=== Begin Enclosure ===

/-- **Height bound**: `l1 (V t n (i,j,k)) ≤ (25 (i + k + t) + j)^t (n₁ + n₂ + 1)^{i + k + t}`.
[cite: Chudnovsky1984, Ch. 7 §2 p. 306] -/
theorem l1_V_le (t : ℕ) (n : ℕ × ℕ) (l : Lam La L0 L1) :
    l1 (V t n l) ≤ (25 * (((l.1 : ℕ) : ℝ) + (l.2.2 : ℕ) + t) + (l.2.1 : ℕ)) ^ t *
      ((n.1 : ℝ) + n.2 + 1) ^ ((l.1 : ℕ) + (l.2.2 : ℕ) + t) := by
  unfold V
  set i : ℕ := (l.1 : ℕ)
  set j : ℕ := (l.2.1 : ℕ)
  set k : ℕ := (l.2.2 : ℕ)
  set Q : RX := X (Sum.inl 0) ^ i * X (Sum.inl 1) ^ k with hQ
  set P : RX := ((E₀ j) ^ t) Q with hP
  have hM : (1 : ℝ) ≤ (n.1 : ℝ) + n.2 + 1 := by
    linarith [(Nat.cast_nonneg n.1 : (0 : ℝ) ≤ n.1), (Nat.cast_nonneg n.2 : (0 : ℝ) ≤ n.2)]
  have hdegP : P.totalDegree ≤ i + k + t := totalDegree_E₀_pow_monoX_le j t i k
  have hl1P : l1 P ≤ (25 * ((i : ℝ) + k + t) + j) ^ t := by
    rw [hP, E₀_eq_twist]
    refine (l1_twist_pow_le dval _ (by norm_num) (Nat.cast_nonneg j) l1_dval_le totalDegree_dval_le
      (l1_twistPoly_le j) (totalDegree_twistPoly_le j) t Q).trans ?_
    have hQdeg : (Q.totalDegree : ℝ) ≤ i + k := by exact_mod_cast totalDegree_monoX_le i k
    have hQl1 : l1 Q ≤ 1 := l1_monoX_le i k
    have h0 : 0 ≤ (25 * ((Q.totalDegree : ℝ) + t) + j) ^ t := by positivity
    calc (25 * ((Q.totalDegree : ℝ) + t) + j) ^ t * l1 Q
        ≤ (25 * ((Q.totalDegree : ℝ) + t) + j) ^ t * 1 := by
          exact mul_le_mul_of_nonneg_left hQl1 h0
      _ ≤ (25 * ((i : ℝ) + k + t) + j) ^ t := by
          rw [mul_one]
          refine pow_le_pow_left₀ (by positivity) ?_ t
          linarith
  have hX3 : l1 ((X 3 : RA) ^ (n.1 * j)) ≤ 1 := wnorm_X_pow_le _ (by simp) _ _
  have hX4 : l1 ((X 4 : RA) ^ (n.2 * j)) ≤ 1 := wnorm_X_pow_le _ (by simp) _ _
  have hA : l1 (MvPolynomial.aeval (sval n) P) ≤
      (25 * ((i : ℝ) + k + t) + j) ^ t * ((n.1 : ℝ) + n.2 + 1) ^ (i + k + t) :=
    calc l1 (MvPolynomial.aeval (sval n) P) ≤ l1 P * ((n.1 : ℝ) + n.2 + 1) ^ P.totalDegree :=
          l1_aeval_le _ hM (l1_sval_le n) P
      _ ≤ (25 * ((i : ℝ) + k + t) + j) ^ t * ((n.1 : ℝ) + n.2 + 1) ^ (i + k + t) :=
          mul_le_mul hl1P (pow_le_pow_right₀ hM hdegP) (by positivity) (by positivity)
  have hA0 : 0 ≤ l1 (MvPolynomial.aeval (sval n) P) := wnorm_nonneg _ _
  calc l1 (X 3 ^ (n.1 * j) * X 4 ^ (n.2 * j) * MvPolynomial.aeval (sval n) P)
      ≤ l1 (X 3 ^ (n.1 * j) * X 4 ^ (n.2 * j) : RA) * l1 (MvPolynomial.aeval (sval n) P) :=
        wnorm_mul_le _ _ _
    _ ≤ 1 * l1 (MvPolynomial.aeval (sval n) P) := by
        refine mul_le_mul_of_nonneg_right ?_ hA0
        refine (wnorm_mul_le _ _ _).trans ?_
        have h0 := wnorm_nonneg (normRingSeminorm ℤ) ((X 3 : RA) ^ (n.1 * j))
        unfold l1 at hX3 hX4
        nlinarith
    _ ≤ _ := by rw [one_mul]; exact hA
import Literature.MathematicalPhysics.QuantumFieldTheory.Balaban1983to89.T4RelativeCombFactorisedPatch

/-!
# `Balaban1983to89.T4BlockwiseCombGauge` — the BLOCK-WISE relative comb gauge on all of `ℤ^d`: every bond of the
# lattice controlled by the curvature sups and ONE free number per (block, direction) = the COARSE relative deviation

CITATION HEADER (lean-in-tree rule 2026-08-18).  Kernel certificate, on the CONCRETE `ℤ^d` carriers of `T4RelativeComb`,
of the LATTICE-WIDE ASSEMBLY of this lineage's two-block statement (audit cell `pub-balaban`, T4-DAG v18 carved row
`T4-O3.E-NE1′-OG1′-RESID°`, the part "patching across blocks" (O2b); self-row `T4-O3.E-NE1′-OG1′-LATTICE*` of unit
`b2b-balaban-pv04` gen 14).  `T4RelativeCombCrossing.two_block_bound_comb` controls, for a unitary-like pair `(U₀, U₁)`,
every bond of TWO neighbouring blocks `B(y) ∪ B(y + Le_μ)` in the patched relative comb gauge by
`crossConst d L·(q₁ + q₀) + X`, `X` the relative deviation of the ONE corner crossing bond `b₀(y, μ) = ⟨y + (L−1)e_μ,
y + Le_μ⟩`.  Here the lattice `ℤ^d` is tiled by the blocks `B(y)`, `y ∈ Lℤ^d` (`corner L x = L·⌊x/L⌋` coordinatewise,
`IsCorner`), the gauge is the BLOCK-WISE relative comb gauge `blockComb L U₀ U₁ x = combGauge U₀ U₁ (corner L x) x`
(§2; unitary-like; on each pair of neighbouring blocks it IS the patched gauge of `T4RelativeCombCrossing`,
`blockComb_eq_patchGauge`; relative axial gauge holds in EVERY block, `treeRel_blockComb`), and since every bond
`⟨x, x + e_ν⟩` of `ℤ^d` lies in the pair `(B(corner x), B(corner x + Le_ν))` (`inPair_succ`), THE LATTICE BOUND follows
(§3 `bond_bound_blockComb`: each bond by the curvature sups on ITS pair and the corner crossing bond of ITS pair;
`lattice_bound_blockComb`: `‖(U₁^g)(b)·U₀(b)⁻¹ − 1‖ ≤ crossConst d L·(q₁ + q₀) + X` for EVERY bond `b` of `ℤ^d`, from GLOBAL
curvature sups `q₁, q₀` and `X = sup` over the corner crossing bonds `b₀(y, ν)`, `y ∈ Lℤ^d`, `ν`); §3b IDENTIFIES the
free number: the corner crossing bond in the block-wise gauge is a unitary conjugate of the COARSE relative bond variable
`U₁⁽ᴸ⁾⟨y,ν⟩·U₀⁽ᴸ⁾⟨y,ν⟩⁻¹`, `U⁽ᴸ⁾⟨y,ν⟩ = U(Γ_{y, y+Le_ν})` the straight `L`-step transport (`coarse`, `cornerBond_pert_eq`),
so `X(y, ν) = ‖U₁⁽ᴸ⁾⟨y,ν⟩·U₀⁽ᴸ⁾⟨y,ν⟩⁻¹ − 1‖` EXACTLY (`norm_cornerBond_sub_one_eq`) and the lattice bound reads "fine relative
deviation ≤ crossConst·(curvatures) + COARSE relative deviation" (`lattice_bound_coarse`); and §4 the same for
FACTORISED (complexified) pairs `𝐔ᵢ = Wᵢ ⊙ Uᵢ` by `T4RelativeCombFactorisedPatch.factorised_bound_gauge`
(`factorised_lattice_bound`, `factorised_lattice_bound_coarse`: `≤ M·(n₁·(crossConst d L·(q₁ + q₀) + X) + w +
2·d(L−1)ε·t₀)`, LINEAR).  §5 non-vacuity.

PRINTED STATUS.  NOTHING printed enters any declaration; every declaration is [folklore] and kernel-proved.  CONTEXT: the
printed statement this assembles toward is [Balaban1985RegularSpaces] Lemma 1, pp. 79–80 (quoted verbatim, CONTEXT ONLY,
in the header of `T4RelativeCombCrossing` from renders read by this seat, GAPS C-pv04g14-1): a configuration on a large
cube, gauge-fixed BLOCK-WISE relative to `V₀` («(R(V₀)V′)(Γ_{y,x}) = 1 for x ∈ B(y)», the first clause of (1.24)), is
controlled bond-wise by the curvatures and — for the corner crossing bonds — by the block AVERAGE condition (the second
clause of (1.24), «|\overline{V′V₀} − V̄₀| < α₁ on Ω₁⁽¹⁾»), the conclusion being (1.25) «|V′ − 1| < 4d²α₀ + α₁ on Ω₁»
(p. 79, render `b2b-balaban-ref1/pages/1985-cmp99-regular-spaces-gauge-fixing/…-p005-x2.png` re-read as an image for
v1.1); the present file types everything EXCEPT the average condition and (1.25), on the infinite lattice rather than a
cube (a restriction to a union of blocks is the local form `bond_bound_blockComb`).  The cite tags below are the
imported files'.  v1.1 (2026-08-19, DOCFIX, comment-only; every declaration byte-identical to v1 p186068): the two
equation-number / block-label slips of v1's context sentences (XREAD C-pv12g13-12 items D1, D2) corrected here and in
HONEST SCOPE (ii).

HONEST SCOPE.  (i) Sup norms, unitary-like pairs (§3) or factorised pairs with unitary-like parts (§4); hypotheses =
plaquette sups (global in `lattice_bound_blockComb`, pair-local in `bond_bound_blockComb`).  (ii) The numbers
`X(y, ν) = ‖(U₁^g)(b₀(y,ν))·U₀(b₀(y,ν))⁻¹ − 1‖`, one per block corner and direction, are IDENTIFIED (§3b: the relative
deviation of the straight coarse transports) but NOT BOUNDED — they stay free INPUTS; in print the corresponding numbers
are fixed by the block AVERAGE condition (the second clause of (1.24); the printed coarse variable is the average `V = Ū`,
not the straight transport; `T4RelativeCombCrossing` §7 relates the contour ratios of the average to the crossing bonds); nothing here
bounds them.  (iii) `L ≥ 1` only is needed (for `L = 1` every bond is a corner crossing bond and
the statement is empty of content, honestly).  (iv) NO statement about Bałaban's averages, windows, Hölder norms or
renormalization transformations.  Value = kernel bookkeeping (Euclidean division on `ℤ^d` + gauge locality + the
two-block theorem BY NAME); NOT summit progress.
-/

namespace Literature.MathematicalPhysics.QuantumFieldTheory.Balaban1983to89.T4BlockwiseCombGauge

=== End Enclosure ===

=== WHAT YOU HAVE TO DO ===
Once you find the line with "have hA0 : 0" in the entries above, output it and each line after it up to and including the line with "bond of the", and nothing else.

=== RESULT OF THE TASK ===
  have hA0 : 0 ≤ l1 (MvPolynomial.aeval (sval n) P) := wnorm_nonneg _ _
  calc l1 (X 3 ^ (n.1 * j) * X 4 ^ (n.2 * j) * MvPolynomial.aeval (sval n) P)
      ≤ l1 (X 3 ^ (n.1 * j) * X 4 ^ (n.2 * j) : RA) * l1 (MvPolynomial.aeval (sval n) P) :=
        wnorm_mul_le _ _ _
    _ ≤ 1 * l1 (MvPolynomial.aeval (sval n) P) := by
        refine mul_le_mul_of_nonneg_right ?_ hA0
        refine (wnorm_mul_le _ _ _).trans ?_
        have h0 := wnorm_nonneg (normRingSeminorm ℤ) ((X 3 : RA) ^ (n.1 * j))
        unfold l1 at hX3 hX4
        nlinarith
    _ ≤ _ := by rw [one_mul]; exact hA
import Literature.MathematicalPhysics.QuantumFieldTheory.Balaban1983to89.T4RelativeCombFactorisedPatch

/-!
# `Balaban1983to89.T4BlockwiseCombGauge` — the BLOCK-WISE relative comb gauge on all of `ℤ^d`: every bond of the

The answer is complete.